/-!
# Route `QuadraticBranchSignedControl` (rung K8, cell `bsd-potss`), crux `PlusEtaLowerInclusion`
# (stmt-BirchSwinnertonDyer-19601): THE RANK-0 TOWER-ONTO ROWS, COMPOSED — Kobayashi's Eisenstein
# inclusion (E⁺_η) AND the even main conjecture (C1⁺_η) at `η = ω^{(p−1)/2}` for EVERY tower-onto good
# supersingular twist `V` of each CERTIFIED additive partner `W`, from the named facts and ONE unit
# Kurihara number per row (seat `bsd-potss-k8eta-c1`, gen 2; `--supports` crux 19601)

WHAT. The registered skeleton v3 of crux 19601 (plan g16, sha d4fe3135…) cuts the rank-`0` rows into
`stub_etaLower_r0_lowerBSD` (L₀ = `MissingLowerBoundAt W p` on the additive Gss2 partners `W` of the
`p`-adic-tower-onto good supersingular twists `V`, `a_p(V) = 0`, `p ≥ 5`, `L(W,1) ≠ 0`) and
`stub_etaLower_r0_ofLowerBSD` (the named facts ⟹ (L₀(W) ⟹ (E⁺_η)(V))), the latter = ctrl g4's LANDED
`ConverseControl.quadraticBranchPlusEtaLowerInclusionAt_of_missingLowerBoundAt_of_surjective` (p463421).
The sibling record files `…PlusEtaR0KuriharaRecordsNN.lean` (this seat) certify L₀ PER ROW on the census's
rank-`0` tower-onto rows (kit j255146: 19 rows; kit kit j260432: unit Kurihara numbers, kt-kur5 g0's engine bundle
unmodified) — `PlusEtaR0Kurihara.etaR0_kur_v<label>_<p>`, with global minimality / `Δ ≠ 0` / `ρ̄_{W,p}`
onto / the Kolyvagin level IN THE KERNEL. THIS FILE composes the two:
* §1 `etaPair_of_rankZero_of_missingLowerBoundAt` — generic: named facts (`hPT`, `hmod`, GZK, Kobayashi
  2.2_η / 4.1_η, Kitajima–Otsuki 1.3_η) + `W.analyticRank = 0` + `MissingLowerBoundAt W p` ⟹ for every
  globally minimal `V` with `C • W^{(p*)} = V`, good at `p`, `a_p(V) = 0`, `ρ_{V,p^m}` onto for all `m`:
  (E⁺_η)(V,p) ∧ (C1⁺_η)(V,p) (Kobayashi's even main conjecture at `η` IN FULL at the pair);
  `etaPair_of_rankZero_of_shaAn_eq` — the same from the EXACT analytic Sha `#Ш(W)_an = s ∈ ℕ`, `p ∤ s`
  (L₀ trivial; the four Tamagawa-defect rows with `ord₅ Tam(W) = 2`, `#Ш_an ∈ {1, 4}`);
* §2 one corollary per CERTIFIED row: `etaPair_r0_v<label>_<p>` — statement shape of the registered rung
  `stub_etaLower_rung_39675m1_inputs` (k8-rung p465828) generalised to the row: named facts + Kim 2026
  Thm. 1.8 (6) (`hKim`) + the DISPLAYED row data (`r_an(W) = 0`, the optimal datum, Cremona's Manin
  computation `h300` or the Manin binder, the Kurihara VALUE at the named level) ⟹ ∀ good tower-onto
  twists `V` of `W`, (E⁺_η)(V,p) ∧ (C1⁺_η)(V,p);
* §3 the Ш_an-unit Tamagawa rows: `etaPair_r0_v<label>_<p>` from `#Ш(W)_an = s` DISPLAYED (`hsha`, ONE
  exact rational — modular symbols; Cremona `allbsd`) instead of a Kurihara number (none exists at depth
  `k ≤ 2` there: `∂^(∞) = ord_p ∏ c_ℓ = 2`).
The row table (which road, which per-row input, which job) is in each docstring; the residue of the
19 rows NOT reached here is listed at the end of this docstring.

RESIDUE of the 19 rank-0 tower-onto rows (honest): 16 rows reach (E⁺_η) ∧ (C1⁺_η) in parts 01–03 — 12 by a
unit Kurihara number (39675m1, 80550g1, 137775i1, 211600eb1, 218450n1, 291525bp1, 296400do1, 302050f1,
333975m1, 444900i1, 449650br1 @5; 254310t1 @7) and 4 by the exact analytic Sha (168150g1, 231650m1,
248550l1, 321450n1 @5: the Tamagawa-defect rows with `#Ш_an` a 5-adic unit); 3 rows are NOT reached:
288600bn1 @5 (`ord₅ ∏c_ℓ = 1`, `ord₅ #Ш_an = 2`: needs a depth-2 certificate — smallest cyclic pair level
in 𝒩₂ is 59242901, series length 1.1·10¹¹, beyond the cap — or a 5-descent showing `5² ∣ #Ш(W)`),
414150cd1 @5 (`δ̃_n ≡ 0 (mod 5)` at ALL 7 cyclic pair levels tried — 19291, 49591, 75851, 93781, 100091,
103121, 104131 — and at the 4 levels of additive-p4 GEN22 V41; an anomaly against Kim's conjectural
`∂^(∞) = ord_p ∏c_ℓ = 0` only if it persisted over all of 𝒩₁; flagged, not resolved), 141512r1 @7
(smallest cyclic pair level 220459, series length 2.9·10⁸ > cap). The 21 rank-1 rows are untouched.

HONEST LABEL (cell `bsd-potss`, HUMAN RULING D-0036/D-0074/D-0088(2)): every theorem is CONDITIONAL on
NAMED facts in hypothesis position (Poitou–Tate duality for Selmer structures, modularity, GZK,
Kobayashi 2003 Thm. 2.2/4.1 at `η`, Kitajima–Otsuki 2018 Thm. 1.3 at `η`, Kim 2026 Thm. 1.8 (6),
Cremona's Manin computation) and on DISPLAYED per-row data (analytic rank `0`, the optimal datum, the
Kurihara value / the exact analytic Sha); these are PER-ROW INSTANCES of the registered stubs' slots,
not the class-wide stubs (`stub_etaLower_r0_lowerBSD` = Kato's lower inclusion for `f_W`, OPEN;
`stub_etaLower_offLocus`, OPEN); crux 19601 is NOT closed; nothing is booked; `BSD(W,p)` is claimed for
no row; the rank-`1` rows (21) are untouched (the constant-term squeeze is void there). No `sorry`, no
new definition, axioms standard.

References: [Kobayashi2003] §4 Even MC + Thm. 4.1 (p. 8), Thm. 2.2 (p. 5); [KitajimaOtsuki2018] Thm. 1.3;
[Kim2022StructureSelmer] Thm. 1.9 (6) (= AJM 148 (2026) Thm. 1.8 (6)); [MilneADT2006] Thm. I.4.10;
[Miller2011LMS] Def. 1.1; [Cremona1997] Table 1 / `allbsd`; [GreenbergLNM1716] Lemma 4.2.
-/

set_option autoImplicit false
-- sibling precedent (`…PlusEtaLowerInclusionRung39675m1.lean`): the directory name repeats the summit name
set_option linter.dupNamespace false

________________________

Work instruction: Restate word for word the lines of the data above, starting at the line containing "(E⁺_η)(V,p) ∧ (C1⁺_η)(V,p) (Kobayashi's" and ending at the line containing "HONEST LABEL (cell", both included, and nothing more.

Result:
  (E⁺_η)(V,p) ∧ (C1⁺_η)(V,p) (Kobayashi's even main conjecture at `η` IN FULL at the pair);
  `etaPair_of_rankZero_of_shaAn_eq` — the same from the EXACT analytic Sha `#Ш(W)_an = s ∈ ℕ`, `p ∤ s`
  (L₀ trivial; the four Tamagawa-defect rows with `ord₅ Tam(W) = 2`, `#Ш_an ∈ {1, 4}`);
* §2 one corollary per CERTIFIED row: `etaPair_r0_v<label>_<p>` — statement shape of the registered rung
  `stub_etaLower_rung_39675m1_inputs` (k8-rung p465828) generalised to the row: named facts + Kim 2026
  Thm. 1.8 (6) (`hKim`) + the DISPLAYED row data (`r_an(W) = 0`, the optimal datum, Cremona's Manin
  computation `h300` or the Manin binder, the Kurihara VALUE at the named level) ⟹ ∀ good tower-onto
  twists `V` of `W`, (E⁺_η)(V,p) ∧ (C1⁺_η)(V,p);
* §3 the Ш_an-unit Tamagawa rows: `etaPair_r0_v<label>_<p>` from `#Ш(W)_an = s` DISPLAYED (`hsha`, ONE
  exact rational — modular symbols; Cremona `allbsd`) instead of a Kurihara number (none exists at depth
  `k ≤ 2` there: `∂^(∞) = ord_p ∏ c_ℓ = 2`).
The row table (which road, which per-row input, which job) is in each docstring; the residue of the
19 rows NOT reached here is listed at the end of this docstring.

RESIDUE of the 19 rank-0 tower-onto rows (honest): 16 rows reach (E⁺_η) ∧ (C1⁺_η) in parts 01–03 — 12 by a
unit Kurihara number (39675m1, 80550g1, 137775i1, 211600eb1, 218450n1, 291525bp1, 296400do1, 302050f1,
333975m1, 444900i1, 449650br1 @5; 254310t1 @7) and 4 by the exact analytic Sha (168150g1, 231650m1,
248550l1, 321450n1 @5: the Tamagawa-defect rows with `#Ш_an` a 5-adic unit); 3 rows are NOT reached:
288600bn1 @5 (`ord₅ ∏c_ℓ = 1`, `ord₅ #Ш_an = 2`: needs a depth-2 certificate — smallest cyclic pair level
in 𝒩₂ is 59242901, series length 1.1·10¹¹, beyond the cap — or a 5-descent showing `5² ∣ #Ш(W)`),
414150cd1 @5 (`δ̃_n ≡ 0 (mod 5)` at ALL 7 cyclic pair levels tried — 19291, 49591, 75851, 93781, 100091,
103121, 104131 — and at the 4 levels of additive-p4 GEN22 V41; an anomaly against Kim's conjectural
`∂^(∞) = ord_p ∏c_ℓ = 0` only if it persisted over all of 𝒩₁; flagged, not resolved), 141512r1 @7
(smallest cyclic pair level 220459, series length 2.9·10⁸ > cap). The 21 rank-1 rows are untouched.

HONEST LABEL (cell `bsd-potss`, HUMAN RULING D-0036/D-0074/D-0088(2)): every theorem is CONDITIONAL on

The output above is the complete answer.